■ Records provided:
import Mathlib
import Summits.QuantumFields.QCD.Theorems.WilsonQuarkChessboardBackgroundSchwarzReflect

/-!
# Positivity of the hyperplane blocks (Montvay–Münster's `B > 0` for `6κ < 1`) (helper for `BackgroundSchwarz`)

On a diagonal `γ₀`-block of spins and at a fixed time, the rotated Wilson–Dirac operator is the
spin-blind spatial Wilson operator `B = (m+4)·1 - ½ Σ_k (H_k + H_kᴴ)` (Montvay–Münster (4.104),
(4.105), colour-gauged), where the hops `H_k` are isometries (a spatial translation followed by the
unitary link matrices).  Hence `Re ⟨v, B v⟩ ≥ (m + 1) ‖v‖²` and `B` is positive definite for
`m > -1`, i.e. `6κ < 1` ((4.111)); this is the only place where the mass bound enters.  We prove it
for the direct sum of the two reflection hyperplanes at once (indexed by
`Fin 2 × (spatial site × colour × spin component)`), for an arbitrary `U(N)` background; the hop and
block matrices are local notations (no definitions are introduced).
-/

noncomputable section

namespace Summit.QuantumFields.QCD.Theorems.BackgroundSchwarz

open Matrix Complex Finset
open Literature.MathematicalPhysics Literature.MathematicalPhysics.QuantumLattice
  Literature.MathematicalPhysics.QuantumFieldTheory Literature.Probability.LatticeModels
open scoped ComplexOrder

variable {L N : ℕ} [NeZero L]

local notation "𝕌" => Matrix.unitaryGroup (Fin N) ℂ
local notation "ρ₀" => Literature.MathematicalPhysics.QuantumLattice.unitaryFundamentalRep (Fin N) ℂ

set_option quotPrecheck false in
/-- The spatial hop in direction `k` inside the planes `τ c`:
`(c,xs,a,s; c',ys,b,s') ↦ [c = c'] [ys = xs + ê_k] [s = s'] ρ₀(W((τ c, xs), k))_{ab}`. -/
local notation "planeHop[" W ", " τ ", " k "]" =>
  (Matrix.of fun (i j : Fin 2 × (Fin 3 → ZMod L) × Fin N × Fin 2) =>
    if i.1 = j.1 ∧ j.2.1 = i.2.1 + Pi.single k 1 ∧ i.2.2.2 = j.2.2.2 then
      ρ₀ (W ((Fin.cons (τ i.1) i.2.1 : TorusSite 4 L), Fin.succ k)) i.2.2.1 j.2.2.1 else 0)

set_option quotPrecheck false in
/-- The block of `D'[W]` on the planes `τ c` with spin blocks `σf c`. -/
local notation "planeBlock[" W ", " m ", " τ ", " σf "]" =>
  (Matrix.of fun (i j : Fin 2 × (Fin 3 → ZMod L) × Fin N × Fin 2) =>
    rotD[ρ₀, W, m] ((Fin.cons (τ i.1) i.2.1 : TorusSite 4 L), i.2.2.1, spin4[σf i.1, i.2.2.2])
      ((Fin.cons (τ j.1) j.2.1 : TorusSite 4 L), j.2.2.1, spin4[σf j.1, j.2.2.2]))

section Plane

/-- The hops are isometries: `H_kᴴ H_k = 1`. -/
theorem planeHop_conjTranspose_mul_self (W : GaugeConfig 4 L 𝕌) (τ : Fin 2 → ZMod L) (k : Fin 3) :
    (planeHop[W, τ, k])ᴴ * planeHop[W, τ, k] = 1 := by
  ext ⟨c, xs, a, s⟩ ⟨c', ys, b, s'⟩
  rw [Matrix.mul_apply, Matrix.one_apply]
  have key : ∀ i : Fin 2 × (Fin 3 → ZMod L) × Fin N × Fin 2,
      (planeHop[W, τ, k])ᴴ (c, xs, a, s) i * (planeHop[W, τ, k]) i (c', ys, b, s') =
        if i.1 = c ∧ xs = i.2.1 + Pi.single k 1 ∧ i.2.2.2 = s then
          (if i.1 = c' ∧ ys = i.2.1 + Pi.single k 1 ∧ i.2.2.2 = s' then
            star (ρ₀ (W ((Fin.cons (τ i.1) i.2.1 : TorusSite 4 L), Fin.succ k)) i.2.2.1 a) *
              ρ₀ (W ((Fin.cons (τ i.1) i.2.1 : TorusSite 4 L), Fin.succ k)) i.2.2.1 b
          else 0)
        else 0 := by
    intro i
    simp only [Matrix.conjTranspose_apply, Matrix.of_apply]
    split_ifs <;> simp
  simp_rw [key]
  rw [Finset.sum_ite, Finset.sum_const_zero, add_zero]
  have hfilter : (Finset.univ.filter fun i : Fin 2 × (Fin 3 → ZMod L) × Fin N × Fin 2 =>
      i.1 = c ∧ xs = i.2.1 + Pi.single k 1 ∧ i.2.2.2 = s) =
      Finset.univ.image fun e : Fin N => (c, xs - Pi.single k 1, e, s) := by
    ext ⟨d, zs, e, u⟩
    simp only [Finset.mem_filter, Finset.mem_univ, true_and, Finset.mem_image, Prod.mk.injEq]
    constructor
    · rintro ⟨h1, h2, h3⟩
      exact ⟨e, h1.symm, by rw [h2, add_sub_cancel_right], rfl, h3.symm⟩
    · rintro ⟨e', h1, h2, h3, h4⟩
      exact ⟨h1.symm, by rw [← h2, sub_add_cancel], h4.symm⟩
  rw [hfilter, Finset.sum_image (fun e _ e' _ h => by simpa using h)]
  simp only [sub_add_cancel]
  by_cases h : c = c' ∧ ys = xs ∧ s = s'
  · obtain ⟨h1, h2, h3⟩ := h
    simp only [← h1, h2, ← h3, and_self, if_true, Prod.mk.injEq, true_and, and_true]
    have hU := Matrix.mem_unitaryGroup_iff'.1
      (W ((Fin.cons (τ c) (xs - Pi.single k 1) : TorusSite 4 L), Fin.succ k)).2
    have := congrFun (congrFun hU a) b
    rw [Matrix.mul_apply, Matrix.one_apply] at this
    simpa [unitaryFundamentalRep_apply, Matrix.star_apply] using this
  · rw [if_neg]
    · have h' : ¬(c = c' ∧ ys = xs ∧ s = s') := h
      simp only [h', if_false, Finset.sum_const_zero]
    · rintro ⟨rfl, rfl, rfl, rfl⟩; exact h ⟨rfl, rfl, rfl⟩


/-- Elementary rearrangement used entrywise. -/
private theorem ite_ite_mul_aux (P Q : Prop) [Decidable P] [Decidable Q] (x : ℂ) :
    (if P then (if Q then -(1 / 2 : ℂ) else 0) * x else 0) = -(1 / 2 : ℂ) * (if P ∧ Q then x else 0) := by
  by_cases hP : P <;> by_cases hQ : Q <;> simp [hP, hQ]

omit [NeZero L] in
/-- **The plane blocks are the spin-blind spatial Wilson operator**:
`planeBlock = (m+4)·1 - ½ Σ_k (H_k + H_kᴴ)` (Montvay–Münster (4.104)–(4.105), colour-gauged), provided
the two plane times are different and not adjacent. -/
theorem planeBlock_eq (W : GaugeConfig 4 L 𝕌) (m : ℝ) (τ : Fin 2 → ZMod L) (σf : Fin 2 → Fin 2)
    (hτ : ∀ i j : Fin 2, i ≠ j → τ i ≠ τ j) (hτ1 : ∀ i j : Fin 2, τ j ≠ τ i + 1) :
    planeBlock[W, m, τ, σf] =
      ((m + 4 : ℝ) : ℂ) • (1 : Matrix (Fin 2 × (Fin 3 → ZMod L) × Fin N × Fin 2) _ ℂ) -
        (1 / 2 : ℂ) • ∑ k : Fin 3, (planeHop[W, τ, k] + (planeHop[W, τ, k])ᴴ) := by
  ext ⟨c, xs, a, s⟩ ⟨c', ys, b, s'⟩
  rw [Matrix.of_apply]
  dsimp only
  conv_rhs => simp only [Matrix.sub_apply, Matrix.smul_apply, Matrix.one_apply, Matrix.sum_apply,
    Matrix.add_apply, Matrix.conjTranspose_apply, Matrix.of_apply, smul_eq_mul, Prod.mk.injEq]
  by_cases hcc : c = c'
  · subst hcc
    rw [rotD_apply_cons]
    rw [if_neg (show ¬(τ c = τ c + 1 ∧ ys = xs) from fun h => hτ1 c c h.1),
      if_neg (show ¬(τ c = τ c + 1 ∧ xs = ys) from fun h => hτ1 c c h.1), add_zero, zero_add]
    have hspin : ((spin4[σf c, s]) = spin4[σf c, s']) = (s = s') :=
      propext ⟨fun h => (spin4_inj h).2, fun h => by rw [h]⟩
    have hs : (s' = s) = (s = s') := propext eq_comm
    simp only [true_and, rotF_spin4_same (Fin.succ_ne_zero _), rotG_spin4_same (Fin.succ_ne_zero _),
      apply_ite (star : ℂ → ℂ), star_zero, star_rep_apply, ite_ite_mul_aux, mul_ite, mul_one, mul_zero,
      hspin, hs]
    rw [Finset.mul_sum, sub_eq_add_neg, ← Finset.sum_neg_distrib]
    congr 1
    refine Finset.sum_congr rfl fun k _ => ?_
    split_ifs <;> ring
  · rw [rotD_cons_eq_zero _ _ _ _ _ _ _ _ _ _ _ _ _ (hτ c c' hcc) (fun h => absurd h (hτ1 c c'))
      (fun h => absurd h (hτ1 c' c))]
    have hcc' : ¬(c' = c) := fun h => hcc h.symm
    simp [hcc, hcc']

/-- `star x ⬝ᵥ x` is the squared Euclidean norm. -/
private theorem re_star_dotProduct_self {ι : Type*} [Fintype ι] (x : ι → ℂ) :
    (star x ⬝ᵥ x).re = ‖(WithLp.toLp 2 x : EuclideanSpace ℂ ι)‖ ^ 2 := by
  rw [← @inner_self_eq_norm_sq ℂ, EuclideanSpace.inner_eq_star_dotProduct, dotProduct_comm]
  rfl

/-- Cauchy–Schwarz for `star x ⬝ᵥ (H x)` with `H` an isometry: `|Re| ≤ ‖x‖²`. -/
private theorem abs_re_star_dotProduct_mulVec_le {ι : Type*} [Fintype ι] [DecidableEq ι] (H : Matrix ι ι ℂ)
    (hH : Hᴴ * H = 1) (x : ι → ℂ) :
    |(star x ⬝ᵥ (H *ᵥ x)).re| ≤ ‖(WithLp.toLp 2 x : EuclideanSpace ℂ ι)‖ ^ 2 := by
  set X : EuclideanSpace ℂ ι := WithLp.toLp 2 x
  set Y : EuclideanSpace ℂ ι := WithLp.toLp 2 (H *ᵥ x)
  have h1 : star x ⬝ᵥ (H *ᵥ x) = @inner ℂ _ _ X Y := by
    rw [EuclideanSpace.inner_eq_star_dotProduct, dotProduct_comm]
  have hY : ‖Y‖ = ‖X‖ := by
    have h2 : ‖Y‖ ^ 2 = ‖X‖ ^ 2 := by
      rw [← re_star_dotProduct_self, ← re_star_dotProduct_self]
      rw [star_mulVec, ← dotProduct_mulVec, mulVec_mulVec, hH, one_mulVec]
    exact (sq_eq_sq₀ (norm_nonneg _) (norm_nonneg _)).1 h2
  rw [h1]
  have h3 := norm_inner_le_norm (𝕜 := ℂ) X Y
  rw [hY, ← sq] at h3
  exact (Complex.abs_re_le_norm (@inner ℂ _ _ X Y)).trans h3

/-- **Positivity of the plane blocks** (Montvay–Münster (4.111): `B > 0` for `6κ < 1`, i.e. `m > -1`):
`Re ⟨x, B x⟩ ≥ (m + 1)‖x‖²`, so the direct sum of the two hyperplane blocks of `D'[W]` is positive
definite for every `U(N)` background once `m > -1`. -/
theorem planeBlock_posDef (W : GaugeConfig 4 L 𝕌) (m : ℝ) (τ : Fin 2 → ZMod L) (σf : Fin 2 → Fin 2)
    (hτ : ∀ i j : Fin 2, i ≠ j → τ i ≠ τ j) (hτ1 : ∀ i j : Fin 2, τ j ≠ τ i + 1) (hm : -1 < m) :
    (planeBlock[W, m, τ, σf]).PosDef := by
  rw [planeBlock_eq W m τ σf hτ hτ1]
  set H : Fin 3 → Matrix (Fin 2 × (Fin 3 → ZMod L) × Fin N × Fin 2) (Fin 2 × (Fin 3 → ZMod L) × Fin N × Fin 2) ℂ :=
    fun k => planeHop[W, τ, k] with hH
  have hiso : ∀ k, (H k)ᴴ * H k = 1 := fun k => planeHop_conjTranspose_mul_self W τ k
  have hiso' : ∀ k, H k * (H k)ᴴ = 1 := fun k => mul_eq_one_comm.1 (hiso k)
  change (((m + 4 : ℝ) : ℂ) • (1 : Matrix _ _ ℂ) - (1 / 2 : ℂ) • ∑ k : Fin 3, (H k + (H k)ᴴ)).PosDef
  have hHerm : (((m + 4 : ℝ) : ℂ) • (1 : Matrix (Fin 2 × (Fin 3 → ZMod L) × Fin N × Fin 2) _ ℂ) -
      (1 / 2 : ℂ) • ∑ k : Fin 3, (H k + (H k)ᴴ)).IsHermitian := by
    refine (isHermitian_one.smul (Complex.conj_ofReal _)).sub (IsHermitian.smul ?_ (by norm_num [IsSelfAdjoint]))
    unfold Matrix.IsHermitian
    rw [conjTranspose_sum]
    refine Finset.sum_congr rfl fun k _ => ?_
    rw [conjTranspose_add, conjTranspose_conjTranspose, add_comm]
  refine Matrix.posDef_iff_dotProduct_mulVec.2 ⟨hHerm, fun x hx => ?_⟩
  have him := hHerm.im_star_dotProduct_mulVec_self x
  -- the quadratic form
  have hq : star x ⬝ᵥ ((((m + 4 : ℝ) : ℂ) • (1 : Matrix _ _ ℂ) - (1 / 2 : ℂ) • ∑ k : Fin 3, (H k + (H k)ᴴ)) *ᵥ x) =
      ((m + 4 : ℝ) : ℂ) * (star x ⬝ᵥ x) -
        (1 / 2 : ℂ) * ∑ k : Fin 3, (star x ⬝ᵥ (H k *ᵥ x) + star x ⬝ᵥ ((H k)ᴴ *ᵥ x)) := by
    rw [sub_mulVec, smul_mulVec, one_mulVec, smul_mulVec, sum_mulVec, dotProduct_sub,
      dotProduct_smul, dotProduct_smul, dotProduct_sum, smul_eq_mul, smul_eq_mul]
    congr 2
    refine Finset.sum_congr rfl fun k _ => ?_
    rw [add_mulVec, dotProduct_add]
  set X : EuclideanSpace ℂ (Fin 2 × (Fin 3 → ZMod L) × Fin N × Fin 2) := WithLp.toLp 2 x with hX
  have hXpos : 0 < ‖X‖ ^ 2 := by
    have : X ≠ 0 := fun h => hx (by simpa [hX] using congrArg WithLp.ofLp h)
    positivity
  have hre : (m + 1) * ‖X‖ ^ 2 ≤ (star x ⬝ᵥ ((((m + 4 : ℝ) : ℂ) • (1 : Matrix _ _ ℂ) -
      (1 / 2 : ℂ) • ∑ k : Fin 3, (H k + (H k)ᴴ)) *ᵥ x)).re := by
    rw [hq, Complex.sub_re, Complex.mul_re, Complex.ofReal_re, Complex.ofReal_im, zero_mul, sub_zero,
      re_star_dotProduct_self, ← hX, Complex.mul_re, Complex.re_sum]
    simp only [Complex.add_re, one_div, Complex.inv_re, Complex.inv_im, Complex.re_ofNat, Complex.im_ofNat,
      Complex.normSq_ofNat, Complex.im_sum, neg_zero, zero_div, zero_mul, sub_zero]
    have hb : ∀ k, (star x ⬝ᵥ (H k *ᵥ x)).re + (star x ⬝ᵥ ((H k)ᴴ *ᵥ x)).re ≤ ‖X‖ ^ 2 + ‖X‖ ^ 2 :=
      fun k => add_le_add (le_of_abs_le (abs_re_star_dotProduct_mulVec_le (H k) (hiso k) x))
        (le_of_abs_le (abs_re_star_dotProduct_mulVec_le ((H k)ᴴ)
          (by rw [conjTranspose_conjTranspose]; exact hiso' k) x))
    have hsum := Finset.sum_le_sum fun k (_ : k ∈ (Finset.univ : Finset (Fin 3))) => hb k
    simp only [Finset.sum_const, Finset.card_univ, Fintype.card_fin, nsmul_eq_mul, Nat.cast_ofNat] at hsum
    nlinarith [hsum, hXpos]
  rw [Complex.lt_def]
  rw [RCLike.im_to_complex] at him
  refine ⟨?_, by rw [Complex.zero_im, him]⟩
  rw [Complex.zero_re]
  have : 0 < (m + 1) * ‖X‖ ^ 2 := mul_pos (by linarith) hXpos
  linarith


omit [NeZero L] in
/-- The plane blocks only depend on the spatial links inside the two planes. -/
theorem planeBlock_congr (W W' : GaugeConfig 4 L 𝕌) (m : ℝ) (τ : Fin 2 → ZMod L) (σf : Fin 2 → Fin 2)
    (hτ : ∀ i j : Fin 2, i ≠ j → τ i ≠ τ j) (hτ1 : ∀ i j : Fin 2, τ j ≠ τ i + 1)
    (hW : ∀ (c : Fin 2) (xs : Fin 3 → ZMod L) (k : Fin 3),
      W ((Fin.cons (τ c) xs : TorusSite 4 L), k.succ) = W' ((Fin.cons (τ c) xs : TorusSite 4 L), k.succ)) :
    planeBlock[W, m, τ, σf] = planeBlock[W', m, τ, σf] := by
  rw [planeBlock_eq W m τ σf hτ hτ1, planeBlock_eq W' m τ σf hτ hτ1]
  congr 2
  refine Finset.sum_congr rfl fun k _ => ?_
  have : planeHop[W, τ, k] = planeHop[W', τ, k] := by
    ext i j
    simp only [Matrix.of_apply, hW]
  rw [this]

end Plane

end Summit.QuantumFields.QCD.Theorems.BackgroundSchwarz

■ Task directions:
Where the data above reaches the line holding "h2, h3, h4⟩", begin printing, and stop after the line holding "xs ∧ s = s') := h". Each line must be reproduced exactly, with nothing else added.

■ Task solution:
    · rintro ⟨e', h1, h2, h3, h4⟩
      exact ⟨h1.symm, by rw [← h2, sub_add_cancel], h4.symm⟩
  rw [hfilter, Finset.sum_image (fun e _ e' _ h => by simpa using h)]
  simp only [sub_add_cancel]
  by_cases h : c = c' ∧ ys = xs ∧ s = s'
  · obtain ⟨h1, h2, h3⟩ := h
    simp only [← h1, h2, ← h3, and_self, if_true, Prod.mk.injEq, true_and, and_true]
    have hU := Matrix.mem_unitaryGroup_iff'.1
      (W ((Fin.cons (τ c) (xs - Pi.single k 1) : TorusSite 4 L), Fin.succ k)).2
    have := congrFun (congrFun hU a) b
    rw [Matrix.mul_apply, Matrix.one_apply] at this
    simpa [unitaryFundamentalRep_apply, Matrix.star_apply] using this
  · rw [if_neg]
    · have h' : ¬(c = c' ∧ ys = xs ∧ s = s') := h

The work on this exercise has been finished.